* [WHAT NEEDS TO BE DONE]:
Every line below between the one holding "have hC₁0 : (0" and the one holding "[← hNsplit]; ring", inclusive, should be copied exactly, and no other line.
Start of LISTED ENTRIES
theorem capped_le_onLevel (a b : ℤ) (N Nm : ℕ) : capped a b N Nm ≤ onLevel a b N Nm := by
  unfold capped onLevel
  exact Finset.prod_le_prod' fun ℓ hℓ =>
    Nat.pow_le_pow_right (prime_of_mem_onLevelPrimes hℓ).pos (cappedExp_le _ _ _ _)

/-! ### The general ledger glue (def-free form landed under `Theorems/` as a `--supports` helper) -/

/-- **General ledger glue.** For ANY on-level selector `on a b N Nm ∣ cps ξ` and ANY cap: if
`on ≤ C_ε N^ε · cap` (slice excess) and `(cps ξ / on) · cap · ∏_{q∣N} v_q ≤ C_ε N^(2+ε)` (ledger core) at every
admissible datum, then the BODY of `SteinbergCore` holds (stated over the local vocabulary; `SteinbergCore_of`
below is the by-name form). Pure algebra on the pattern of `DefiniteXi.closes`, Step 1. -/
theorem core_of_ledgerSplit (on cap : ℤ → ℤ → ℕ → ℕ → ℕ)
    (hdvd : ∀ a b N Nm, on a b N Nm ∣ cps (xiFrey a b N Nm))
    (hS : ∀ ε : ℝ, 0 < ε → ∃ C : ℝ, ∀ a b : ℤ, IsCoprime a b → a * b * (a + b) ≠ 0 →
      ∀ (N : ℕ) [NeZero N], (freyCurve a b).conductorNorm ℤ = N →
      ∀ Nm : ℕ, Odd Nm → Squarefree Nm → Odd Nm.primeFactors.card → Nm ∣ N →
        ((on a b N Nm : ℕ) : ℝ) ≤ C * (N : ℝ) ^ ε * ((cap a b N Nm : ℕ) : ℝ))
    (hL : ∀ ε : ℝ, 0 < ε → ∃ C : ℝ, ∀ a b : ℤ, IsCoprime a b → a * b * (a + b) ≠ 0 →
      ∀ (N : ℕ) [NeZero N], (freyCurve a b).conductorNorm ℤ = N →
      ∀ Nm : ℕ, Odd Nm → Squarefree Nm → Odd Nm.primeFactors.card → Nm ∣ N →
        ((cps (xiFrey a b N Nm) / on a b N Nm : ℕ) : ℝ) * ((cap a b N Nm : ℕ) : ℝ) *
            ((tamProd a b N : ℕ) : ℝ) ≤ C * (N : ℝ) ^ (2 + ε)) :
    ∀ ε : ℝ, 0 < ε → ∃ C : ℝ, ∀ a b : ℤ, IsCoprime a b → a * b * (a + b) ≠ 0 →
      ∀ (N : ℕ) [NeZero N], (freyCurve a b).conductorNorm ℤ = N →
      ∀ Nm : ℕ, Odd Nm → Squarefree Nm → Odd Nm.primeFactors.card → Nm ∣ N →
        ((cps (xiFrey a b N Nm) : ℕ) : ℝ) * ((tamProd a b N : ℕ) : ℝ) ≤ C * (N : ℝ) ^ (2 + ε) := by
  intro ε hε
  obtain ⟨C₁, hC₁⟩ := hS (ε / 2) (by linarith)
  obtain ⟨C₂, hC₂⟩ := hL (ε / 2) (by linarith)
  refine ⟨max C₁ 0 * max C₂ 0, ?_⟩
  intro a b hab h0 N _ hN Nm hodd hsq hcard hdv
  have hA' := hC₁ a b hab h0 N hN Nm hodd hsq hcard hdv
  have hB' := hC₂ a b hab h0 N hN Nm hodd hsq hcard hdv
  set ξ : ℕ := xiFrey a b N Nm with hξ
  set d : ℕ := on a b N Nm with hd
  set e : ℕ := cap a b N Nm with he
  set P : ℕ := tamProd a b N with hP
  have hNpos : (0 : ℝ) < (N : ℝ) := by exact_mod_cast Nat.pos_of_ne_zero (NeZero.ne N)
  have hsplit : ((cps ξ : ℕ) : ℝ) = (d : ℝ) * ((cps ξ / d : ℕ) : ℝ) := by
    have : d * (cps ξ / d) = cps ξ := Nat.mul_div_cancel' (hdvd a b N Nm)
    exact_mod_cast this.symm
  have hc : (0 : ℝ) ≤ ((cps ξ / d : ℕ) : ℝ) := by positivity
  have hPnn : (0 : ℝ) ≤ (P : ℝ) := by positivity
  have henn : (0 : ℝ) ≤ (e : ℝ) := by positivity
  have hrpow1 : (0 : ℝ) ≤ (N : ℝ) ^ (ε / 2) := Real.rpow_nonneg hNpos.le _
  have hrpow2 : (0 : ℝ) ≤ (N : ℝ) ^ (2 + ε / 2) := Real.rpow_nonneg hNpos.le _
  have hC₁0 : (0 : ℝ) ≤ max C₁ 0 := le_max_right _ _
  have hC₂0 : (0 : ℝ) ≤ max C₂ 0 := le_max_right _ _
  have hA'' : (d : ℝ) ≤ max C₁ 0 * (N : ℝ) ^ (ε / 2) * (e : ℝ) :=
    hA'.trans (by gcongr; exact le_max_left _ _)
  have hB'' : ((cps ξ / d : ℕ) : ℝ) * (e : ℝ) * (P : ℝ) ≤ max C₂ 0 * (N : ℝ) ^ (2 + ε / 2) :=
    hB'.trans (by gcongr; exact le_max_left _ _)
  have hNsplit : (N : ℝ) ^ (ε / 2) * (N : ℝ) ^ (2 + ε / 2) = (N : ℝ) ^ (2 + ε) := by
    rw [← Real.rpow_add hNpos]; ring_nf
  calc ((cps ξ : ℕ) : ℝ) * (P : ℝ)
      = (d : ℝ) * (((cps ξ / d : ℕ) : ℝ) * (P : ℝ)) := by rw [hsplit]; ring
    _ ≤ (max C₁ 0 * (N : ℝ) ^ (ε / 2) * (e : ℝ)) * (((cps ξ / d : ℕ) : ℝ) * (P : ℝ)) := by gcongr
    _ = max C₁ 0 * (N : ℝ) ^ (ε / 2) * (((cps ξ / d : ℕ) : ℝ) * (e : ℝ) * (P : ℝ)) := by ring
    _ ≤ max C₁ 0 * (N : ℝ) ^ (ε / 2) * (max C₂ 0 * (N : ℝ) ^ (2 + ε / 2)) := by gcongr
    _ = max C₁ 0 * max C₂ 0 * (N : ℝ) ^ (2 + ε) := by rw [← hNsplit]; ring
End of LISTED ENTRIES
Start of LISTED ENTRIES
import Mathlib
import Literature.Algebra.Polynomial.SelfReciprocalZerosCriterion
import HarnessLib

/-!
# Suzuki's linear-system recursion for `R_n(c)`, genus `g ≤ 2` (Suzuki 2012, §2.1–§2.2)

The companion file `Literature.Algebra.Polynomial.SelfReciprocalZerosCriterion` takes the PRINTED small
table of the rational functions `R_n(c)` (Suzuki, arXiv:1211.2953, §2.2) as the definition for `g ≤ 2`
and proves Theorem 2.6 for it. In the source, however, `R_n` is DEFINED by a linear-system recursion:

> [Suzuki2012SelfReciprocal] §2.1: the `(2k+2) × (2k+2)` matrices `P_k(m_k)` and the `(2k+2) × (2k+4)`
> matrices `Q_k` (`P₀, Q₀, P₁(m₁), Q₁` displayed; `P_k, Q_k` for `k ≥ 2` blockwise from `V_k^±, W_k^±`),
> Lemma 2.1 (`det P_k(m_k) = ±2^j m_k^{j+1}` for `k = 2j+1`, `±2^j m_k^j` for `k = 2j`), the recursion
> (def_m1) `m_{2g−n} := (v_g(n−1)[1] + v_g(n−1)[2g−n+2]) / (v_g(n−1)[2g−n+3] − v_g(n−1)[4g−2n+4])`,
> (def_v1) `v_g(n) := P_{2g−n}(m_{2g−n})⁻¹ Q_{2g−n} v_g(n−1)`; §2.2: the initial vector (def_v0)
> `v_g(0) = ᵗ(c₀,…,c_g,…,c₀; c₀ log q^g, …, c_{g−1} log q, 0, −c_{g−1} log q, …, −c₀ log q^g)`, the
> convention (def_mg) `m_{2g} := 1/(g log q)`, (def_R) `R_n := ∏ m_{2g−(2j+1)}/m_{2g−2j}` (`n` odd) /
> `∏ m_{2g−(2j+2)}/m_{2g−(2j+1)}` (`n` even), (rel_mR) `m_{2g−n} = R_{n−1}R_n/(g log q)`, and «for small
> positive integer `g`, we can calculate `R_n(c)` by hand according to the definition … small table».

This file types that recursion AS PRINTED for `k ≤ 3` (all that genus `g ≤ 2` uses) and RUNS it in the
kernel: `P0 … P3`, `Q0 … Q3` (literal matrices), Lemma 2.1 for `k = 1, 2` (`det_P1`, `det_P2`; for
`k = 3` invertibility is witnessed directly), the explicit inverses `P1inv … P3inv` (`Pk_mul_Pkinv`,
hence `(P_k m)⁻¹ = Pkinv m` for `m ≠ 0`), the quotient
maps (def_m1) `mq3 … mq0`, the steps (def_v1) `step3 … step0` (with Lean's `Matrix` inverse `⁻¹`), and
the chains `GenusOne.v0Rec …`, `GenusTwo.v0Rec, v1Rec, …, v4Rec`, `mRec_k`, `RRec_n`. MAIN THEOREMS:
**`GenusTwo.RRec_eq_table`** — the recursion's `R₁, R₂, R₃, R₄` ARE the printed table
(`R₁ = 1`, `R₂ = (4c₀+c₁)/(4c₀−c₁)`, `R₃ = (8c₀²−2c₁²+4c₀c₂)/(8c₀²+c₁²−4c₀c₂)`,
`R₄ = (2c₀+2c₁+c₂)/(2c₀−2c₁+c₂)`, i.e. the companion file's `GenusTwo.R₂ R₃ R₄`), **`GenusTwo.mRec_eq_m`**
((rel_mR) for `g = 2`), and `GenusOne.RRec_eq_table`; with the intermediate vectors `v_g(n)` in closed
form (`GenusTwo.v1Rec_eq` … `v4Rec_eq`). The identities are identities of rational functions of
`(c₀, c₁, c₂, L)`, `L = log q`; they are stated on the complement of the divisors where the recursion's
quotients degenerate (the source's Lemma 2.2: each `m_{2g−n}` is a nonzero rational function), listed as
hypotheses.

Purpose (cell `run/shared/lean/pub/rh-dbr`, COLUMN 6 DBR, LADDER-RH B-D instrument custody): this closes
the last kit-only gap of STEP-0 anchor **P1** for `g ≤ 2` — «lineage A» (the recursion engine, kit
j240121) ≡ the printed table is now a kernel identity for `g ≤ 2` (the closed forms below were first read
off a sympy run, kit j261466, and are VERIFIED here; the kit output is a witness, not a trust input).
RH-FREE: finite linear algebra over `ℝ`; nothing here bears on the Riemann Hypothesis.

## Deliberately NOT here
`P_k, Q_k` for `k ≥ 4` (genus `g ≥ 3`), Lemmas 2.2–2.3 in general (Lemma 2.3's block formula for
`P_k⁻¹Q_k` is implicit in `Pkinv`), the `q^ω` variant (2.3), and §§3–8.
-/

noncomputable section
End of LISTED ENTRIES
* [FINAL ANSWER]:
  have hC₁0 : (0 : ℝ) ≤ max C₁ 0 := le_max_right _ _
  have hC₂0 : (0 : ℝ) ≤ max C₂ 0 := le_max_right _ _
  have hA'' : (d : ℝ) ≤ max C₁ 0 * (N : ℝ) ^ (ε / 2) * (e : ℝ) :=
    hA'.trans (by gcongr; exact le_max_left _ _)
  have hB'' : ((cps ξ / d : ℕ) : ℝ) * (e : ℝ) * (P : ℝ) ≤ max C₂ 0 * (N : ℝ) ^ (2 + ε / 2) :=
    hB'.trans (by gcongr; exact le_max_left _ _)
  have hNsplit : (N : ℝ) ^ (ε / 2) * (N : ℝ) ^ (2 + ε / 2) = (N : ℝ) ^ (2 + ε) := by
    rw [← Real.rpow_add hNpos]; ring_nf
  calc ((cps ξ : ℕ) : ℝ) * (P : ℝ)
      = (d : ℝ) * (((cps ξ / d : ℕ) : ℝ) * (P : ℝ)) := by rw [hsplit]; ring
    _ ≤ (max C₁ 0 * (N : ℝ) ^ (ε / 2) * (e : ℝ)) * (((cps ξ / d : ℕ) : ℝ) * (P : ℝ)) := by gcongr
    _ = max C₁ 0 * (N : ℝ) ^ (ε / 2) * (((cps ξ / d : ℕ) : ℝ) * (e : ℝ) * (P : ℝ)) := by ring
    _ ≤ max C₁ 0 * (N : ℝ) ^ (ε / 2) * (max C₂ 0 * (N : ℝ) ^ (2 + ε / 2)) := by gcongr
    _ = max C₁ 0 * max C₂ 0 * (N : ℝ) ^ (2 + ε) := by rw [← hNsplit]; ring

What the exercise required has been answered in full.